Becoming a Popstar, as Amira describes, is different from other music competition shows we’ve all come to know over the years. “Well, first of all, it’s all original music. There’s not a single cover,” she says. “We have to write these songs in like a day or two and then meet with our producers, meet with our directors. Every week, we are producing a full project for people to vote on and decide if they’d listen to it on the radio.”

To make sure her deaf/HOH audiences can feel her songs, she makes sure to “add more bass, guitar, and violin in unique patterns.” She also incorporates “higher pitch sounds with like chimes, bells, and piccolo,” because, she says, they’re easier to feel. “But it’s less about the kind of instrument and more about how I arrange the pattern of the song.
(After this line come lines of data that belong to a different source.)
import Literature.NumberTheory.Transcendental.GaGmBezout
import Mathlib.LinearAlgebra.JordanChevalley
import Mathlib.LinearAlgebra.Eigenspace.Minpoly
import Mathlib.FieldTheory.Separable
import Mathlib.RingTheory.Adjoin.Polynomial.Basic
import Mathlib.RingTheory.RootsOfUnity.Basic
import HarnessLib

/-!
# Closed subgroups of `G = 𝔾ₐ × 𝔾ₘⁿ`: Jordan decomposition, identity component, characters

Topic `Literature/NumberTheory/Transcendental`. The group-theoretic input for the descent in the
multiplicity-free case of Philippon's zero estimate `Philippon1986_GaGm_P1n` (Nesterenko–Philippon
(eds.), LNM 1752, Ch. 11 §4; Philippon 1986 §5): the obstruction subgroup produced by the descent
is an abstract closed irreducible subgroup `H₀ ≤ ℂ × (ℂˣ)ⁿ`, and this file identifies it with a
`GaGm.ConnAlgSubgroup` (`V × T_A`, `PhilipponZeroEstimate.lean`). Everything is PROVED (Borel,
*Linear Algebraic Groups*, §§1.2, 4.4, 8.2–8.5 for `𝔾ₐ × 𝔾ₘⁿ`, by elementary means).

* Translation operators `GaGm.shiftOp g t` on the box pieces `Box 1 1 t`; torus translations are
  **semisimple** (diagonal on monomials, `isSemisimple_shiftOp_torus`), additive translations are
  **unipotent** (`isNilpotent_shiftOp_add_sub_one`); by Mathlib's Jordan–Chevalley decomposition
  (`Module.End.exists_isNilpotent_isSemisimple` / `isNilpotent_isSemisimple_unique`) the torus
  part of the translation by `g ∈ H` is a polynomial in it, hence preserves `𝔍(H)`:
  **`torusPart_mem`** — `(a, y) ∈ H` closed `⟹ (0, y) ∈ H`.
* Closed subgroups `H ≤ G(ℂ)` (`Subgroup` with `IsClosedG` carrier): translations by `H` permute
  the components (`smul_comp_eq_comp`), the components are pairwise disjoint (`comps_disjoint`),
  the **identity component** `GaGm.idComp H hH` is a closed irreducible subgroup and `H` is a
  finite union of its cosets (`exists_finset_eq_biUnion_smul_idComp`).
* Characters: `GaGm.charGroup X ≤ ℤⁿ` (characters of the torus trivial on `X`), monomial
  characters `monChar`, `evalAt_eq_sum`; the additive part of a closed subgroup is `0` or `ℂ`
  (`addPart_dichotomy`); **duality for closed subgroups** (`mem_of_charGroup`: a torus point
  killed by `charGroup H` lies in `H`; Artin's independence of characters
  `linearIndependent_monoidHom`); **saturation** of `charGroup H` for irreducible `H`
  (`charGroup_saturated`).
* **Structure theorem** (`toConnAlgSubgroup`, `toSubgroup_toConnAlgSubgroup`): an irreducible
  closed subgroup `H` is the group of points of the connected algebraic subgroup
  `V × T_A`, `V = 𝔾ₐ` iff `(1, 1) ∈ H`, `A = charGroup H`.

## References

* A. Borel, *Linear Algebraic Groups*, 2nd ed., GTM 126 (1991), §1.2, Thm 4.4, §8.2–8.5.
* Yu. V. Nesterenko, P. Philippon (eds.), LNM 1752 (2001), Ch. 11 (D. Roy), §2.1, §4.
  [NesterenkoPhilippon2001]
* P. Philippon, Bull. Soc. Math. France 114 (1986), 355–383, §5. [Philippon1986]
-/

noncomputable section

open MvPolynomial
open scoped Pointwise

namespace Literature.NumberTheory.Transcendental

namespace GaGm

variable {n : ℕ}

/-! ### Translation operators on the box pieces -/

/-- The translation `P ↦ P(g·)` as an endomorphism of the finite-dimensional space
`Box 1 1 t` (all partial degrees `≤ t`). [folklore] -/
def shiftOp (g : GaGm n) (t : ℕ) : Module.End ℂ ↥(Box (n := n) 1 1 t) :=
  (shift g).toLinearMap.restrict (p := Box 1 1 t) (q := Box 1 1 t) fun _ hx => shift_mem_Box g hx

/-- Unfolding `shiftOp`. [folklore] -/
@[simp] theorem shiftOp_apply_coe (g : GaGm n) (t : ℕ) (v : ↥(Box (n := n) 1 1 t)) :
    ((shiftOp g t v : ↥(Box (n := n) 1 1 t)) : MvPolynomial (Fin (n + 1)) ℂ) = shift g (v : MvPolynomial (Fin (n + 1)) ℂ) :=
  rfl

/-- `shiftOp (gh) = shiftOp h ∘ shiftOp g`. [folklore] -/
theorem shiftOp_mul (g h : GaGm n) (t : ℕ) : shiftOp (n := n) (g * h) t = shiftOp h t * shiftOp g t := by
  ext v
  simp only [shiftOp_apply_coe, Module.End.mul_apply, shift_mul, AlgHom.comp_apply]

/-- `shiftOp e = 1`. [folklore] -/
theorem shiftOp_one (t : ℕ) : shiftOp (n := n) 1 t = 1 := by
  ext v
  simp [shiftOp_apply_coe, shift_one]

/-- Translation operators commute. [folklore] -/
theorem shiftOp_comm (g h : GaGm n) (t : ℕ) : shiftOp (n := n) g t * shiftOp h t = shiftOp h t * shiftOp g t := by
  rw [← shiftOp_mul, ← shiftOp_mul, mul_comm]

/-! ### Torus translations are semisimple -/

/-- The value of the monomial `Y^{s'}` at `y ∈ (ℂˣ)ⁿ` (`s'` the torus part of the exponent `s`). [folklore] -/
def charVal (y : Fin n → ℂˣ) (s : Fin (n + 1) →₀ ℕ) : ℂ := ∏ h : Fin n, ((y h : ℂˣ) : ℂ) ^ s h.succ

/-- Torus translations act diagonally on monomials: `Y ↦ yY` maps `X^{s₀}Y^{s'}` to
`y^{s'} · X^{s₀}Y^{s'}`. [folklore] -/
theorem shift_torus_monomial (y : Fin n → ℂˣ) (s : Fin (n + 1) →₀ ℕ) (c : ℂ) :
    shift ((1 : Multiplicative ℂ), y) (monomial s c) = charVal y s • monomial s c := by
  classical
  rw [MvPolynomial.smul_monomial, shift, aeval_monomial, monomial_eq,
    Finsupp.prod_fintype _ _ (fun i => by simp), Finsupp.prod_fintype _ _ (fun i => by simp),
    Fin.prod_univ_succ, Fin.prod_univ_succ]
  simp only [Fin.cons_zero, Fin.cons_succ, toAdd_one, map_zero, add_zero, mul_pow, ← map_pow,
    Finset.prod_mul_distrib, ← map_prod, MvPolynomial.algebraMap_eq, charVal, smul_eq_mul]
  rw [map_mul]
  ring

/-- A box polynomial is the sum of its monomials, inside the box piece. [folklore] -/
theorem eq_sum_monomial_Box {D₀ D₁ t : ℕ} (v : ↥(Box (n := n) D₀ D₁ t)) :
    ∃ (hmem : ∀ s ∈ (v : MvPolynomial (Fin (n + 1)) ℂ).support,
      (monomial s ((v : MvPolynomial (Fin (n + 1)) ℂ).coeff s) : MvPolynomial (Fin (n + 1)) ℂ) ∈ Box (n := n) D₀ D₁ t),
      v = ∑ s ∈ (v : MvPolynomial (Fin (n + 1)) ℂ).support.attach,
        (⟨monomial s.1 ((v : MvPolynomial (Fin (n + 1)) ℂ).coeff s.1), hmem s.1 s.2⟩ : ↥(Box (n := n) D₀ D₁ t)) := by
  have hsupp : (((v : MvPolynomial (Fin (n + 1)) ℂ).support : Finset (Fin (n + 1) →₀ ℕ)) : Set (Fin (n + 1) →₀ ℕ)) ⊆
      boxSet D₀ D₁ t := (mem_restrictSupport_iff ℂ).mp v.2
  refine ⟨fun s hs => (monomial_mem_restrictSupport ℂ).mpr (Or.inl (hsupp hs)), ?_⟩
  apply Subtype.ext
  rw [Submodule.coe_sum]
  conv_lhs => rw [(v : MvPolynomial (Fin (n + 1)) ℂ).as_sum]
  exact (Finset.sum_attach _ _).symm

/-- **Torus translations are semisimple** on every box piece (diagonal in the monomial basis).
[folklore] -/
theorem isSemisimple_shiftOp_torus (y : Fin n → ℂˣ) (t : ℕ) :
    (shiftOp (n := n) ((1 : Multiplicative ℂ), y) t).IsSemisimple := by
  classical
  haveI : Finite ↥(boxSet (n := n) 1 1 t) := Finite.of_equiv _ (boxSetEquiv 1 1 t).symm
  haveI : Fintype ↥(boxSet (n := n) 1 1 t) := Fintype.ofFinite _
  -- the annihilating square-free polynomial `∏_{μ ∈ eigenvalues} (X - μ)`
  set E : Finset ℂ := Finset.univ.image (fun s : ↥(boxSet (n := n) 1 1 t) => charVal y s.1) with hE
  set p : Polynomial ℂ := ∏ μ ∈ E, (Polynomial.X - Polynomial.C μ) with hp
  have hsq : Squarefree p := by
    refine Polynomial.Separable.squarefree ?_
    rw [hp, Polynomial.separable_prod_X_sub_C_iff']
    exact Set.injOn_id _
  refine Module.End.isSemisimple_of_squarefree_aeval_eq_zero hsq ?_
  -- `aeval T p` kills every box polynomial, monomial by monomial
  refine LinearMap.ext fun v => ?_
  obtain ⟨hmem, hv⟩ := eq_sum_monomial_Box v
  rw [hv, map_sum, LinearMap.zero_apply]
  refine Finset.sum_eq_zero fun s _ => ?_
  have hs : s.1 ∈ boxSet (n := n) 1 1 t := (mem_restrictSupport_iff ℂ).mp v.2 s.2
  have hc : (v : MvPolynomial (Fin (n + 1)) ℂ).coeff s.1 ≠ 0 := mem_support_iff.mp s.2
  have hev : (shiftOp (n := n) ((1 : Multiplicative ℂ), y) t).HasEigenvector (charVal y s.1)
      ⟨monomial s.1 ((v : MvPolynomial (Fin (n + 1)) ℂ).coeff s.1), hmem s.1 s.2⟩ := by
    refine ⟨Module.End.mem_eigenspace_iff.mpr ?_, fun h => ?_⟩
    · apply Subtype.ext
      rw [shiftOp_apply_coe, Submodule.coe_smul, shift_torus_monomial]
    · have := congrArg Subtype.val h
      simp only [Submodule.coe_zero, monomial_eq_zero] at this
      exact hc this
  rw [Module.End.aeval_apply_of_hasEigenvector hev]
  have : p.eval (charVal y s.1) = 0 := by
    rw [hp, Polynomial.eval_prod]
    exact Finset.prod_eq_zero (Finset.mem_image_of_mem _ (Finset.mem_univ (⟨s.1, hs⟩ : ↥(boxSet (n := n) 1 1 t))))
      (by simp)
  rw [this, zero_smul]

/-! ### Additive translations are unipotent -/

/-- `(X + a)^k - X^k` has `X`-degree `< k`. [folklore] -/
theorem degreeOf_X_add_C_pow_sub_le (a : ℂ) (k : ℕ) :
    (((X 0 + C a) ^ k - X 0 ^ k : MvPolynomial (Fin (n + 1)) ℂ)).degreeOf 0 ≤ k - 1 := by
  classical
  rw [add_pow, Finset.sum_range_succ]
  simp only [Nat.sub_self, pow_zero, mul_one, Nat.choose_self, Nat.cast_one, add_sub_cancel_right]
  refine (degreeOf_sum_le _ _ _).trans (Finset.sup_le fun j hj => ?_)
  rw [Finset.mem_range] at hj
  have h1 : ((X 0 : MvPolynomial (Fin (n + 1)) ℂ) ^ j).degreeOf 0 ≤ j := by
    refine (degreeOf_pow_le _ _ _).trans ?_
    rw [degreeOf_X, if_pos rfl, mul_one]
  have h2 : ((C a : MvPolynomial (Fin (n + 1)) ℂ) ^ (k - j)).degreeOf 0 = 0 := by
    rw [← map_pow, degreeOf_C]
  have h3 : ((k.choose j : ℕ) : MvPolynomial (Fin (n + 1)) ℂ).degreeOf 0 = 0 := by
    rw [← map_natCast C, degreeOf_C]
  have h4 := degreeOf_mul_le 0 ((X 0 : MvPolynomial (Fin (n + 1)) ℂ) ^ j) ((C a : MvPolynomial (Fin (n + 1)) ℂ) ^ (k - j))
  have h5 := degreeOf_mul_le 0 ((X 0 : MvPolynomial (Fin (n + 1)) ℂ) ^ j * (C a) ^ (k - j))
    ((k.choose j : ℕ) : MvPolynomial (Fin (n + 1)) ℂ)
  omega

/-- The additive translation minus the identity lowers the `X`-degree:
`deg_X (P(X + a, Y) - P) ≤ deg_X P - 1`. [folklore] -/
theorem degreeOf_shift_add_sub_le (a : ℂ) (P : MvPolynomial (Fin (n + 1)) ℂ) :
    (shift (Multiplicative.ofAdd a, (1 : Fin n → ℂˣ)) P - P).degreeOf 0 ≤ P.degreeOf 0 - 1 := by
  classical
  -- monomial by monomial
  have hmon : ∀ (s : Fin (n + 1) →₀ ℕ) (c : ℂ),
      (shift (Multiplicative.ofAdd a, (1 : Fin n → ℂˣ)) (monomial s c) - monomial s c).degreeOf 0 ≤ s 0 - 1 := by
    intro s c
    have e : shift (Multiplicative.ofAdd a, (1 : Fin n → ℂˣ)) (monomial s c) - monomial s c =
        (C c * ∏ h : Fin n, X h.succ ^ s h.succ) * ((X 0 + C a) ^ s 0 - X 0 ^ s 0) := by
      rw [shift, aeval_monomial, monomial_eq, Finsupp.prod_fintype _ _ (fun i => by simp),
        Finsupp.prod_fintype _ _ (fun i => by simp), Fin.prod_univ_succ, Fin.prod_univ_succ]
      simp only [Fin.cons_zero, Fin.cons_succ, toAdd_ofAdd, Pi.one_apply, Units.val_one, map_one,
        one_mul, MvPolynomial.algebraMap_eq]
      ring
    rw [e]
    refine (degreeOf_mul_le _ _ _).trans ?_
    have h1 : (C c * ∏ h : Fin n, X h.succ ^ s h.succ : MvPolynomial (Fin (n + 1)) ℂ).degreeOf 0 = 0 := by
      refine Nat.eq_zero_of_le_zero ((degreeOf_C_mul_le _ _ _).trans ?_)
      refine (degreeOf_prod_le _ _ _).trans (le_of_eq (Finset.sum_eq_zero fun h _ => ?_))
      refine Nat.eq_zero_of_le_zero ((degreeOf_pow_le _ _ _).trans ?_)
      rw [degreeOf_X, if_neg (Fin.succ_ne_zero h).symm, mul_zero]
    rw [h1, zero_add]
    exact degreeOf_X_add_C_pow_sub_le a (s 0)
  conv_lhs => rw [P.as_sum, map_sum, ← Finset.sum_sub_distrib]
  refine (degreeOf_sum_le _ _ _).trans (Finset.sup_le fun s hs => (hmon s _).trans ?_)
  exact Nat.sub_le_sub_right (monomial_le_degreeOf 0 hs) 1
Everything I do is to create an atmosphere, a sensation, to make my music a multi-sensory experience.”

She says that working alongside the judges–pop stars Joe Jonas and Becky G, and choreographer Sean Bankhead – has helped expand her artistry. “Joe was really more about the vocal quality and the timber and Becky was really about the passion of [the song] and being convinced this was something you believed in,” she says. “And what was really great about [our choreographer] Sean is that obviously he’s a choreographer to the stars – Lil Nas X, Normani – but he didn’t only focus on choreo, he focused on stage presence, he focused on the overall message of the song. And I think all those critiques week to week helped us hone in on what we wanted to be saying with our next song.”

As her star rises, it’s been both her Muslim faith and her friends, whom she calls “The Glasses Gang” (“because none of us can see!”), that continue to ground her. “The Muslim and the Muslima community have really gone hard [supporting me] and all these people have come together and I truly appreciate them,” Amira says. “I have just been flooded with DMs and emails and texts from [young muslim kids] people who have just been so inspired,” she says. “People who have said they have never seen anything like this, that I embody a lot of the style that they wanted to see and that the message hit them, which is really the most important thing to me.”

A Black woman wears a long, salmon pink hijab, black outfit and pink boots, smiling down at the camera with her arm outstretched to it.

Amira Unplugged

Amira Unplugged / MTV

Throughout the show’s production, she was able to continue to uphold her faith practices with the help of the crew, such as making sure her food was halal, having time to pray, dressing modestly, and working with female choreographers. “If people can accept this, can learn, and can grow, and bring more people into the fold of this industry, then I’m making a real difference,” she says.

Though she didn’t win the competition, this is only the beginning for Amira. Whether it’s on Becoming a Popstar or her videos online, Amira has made it clear she has no plans on going anywhere but up. “I’m so excited that I’ve gotten this opportunity because this is really, truly what I think I’m meant to do.”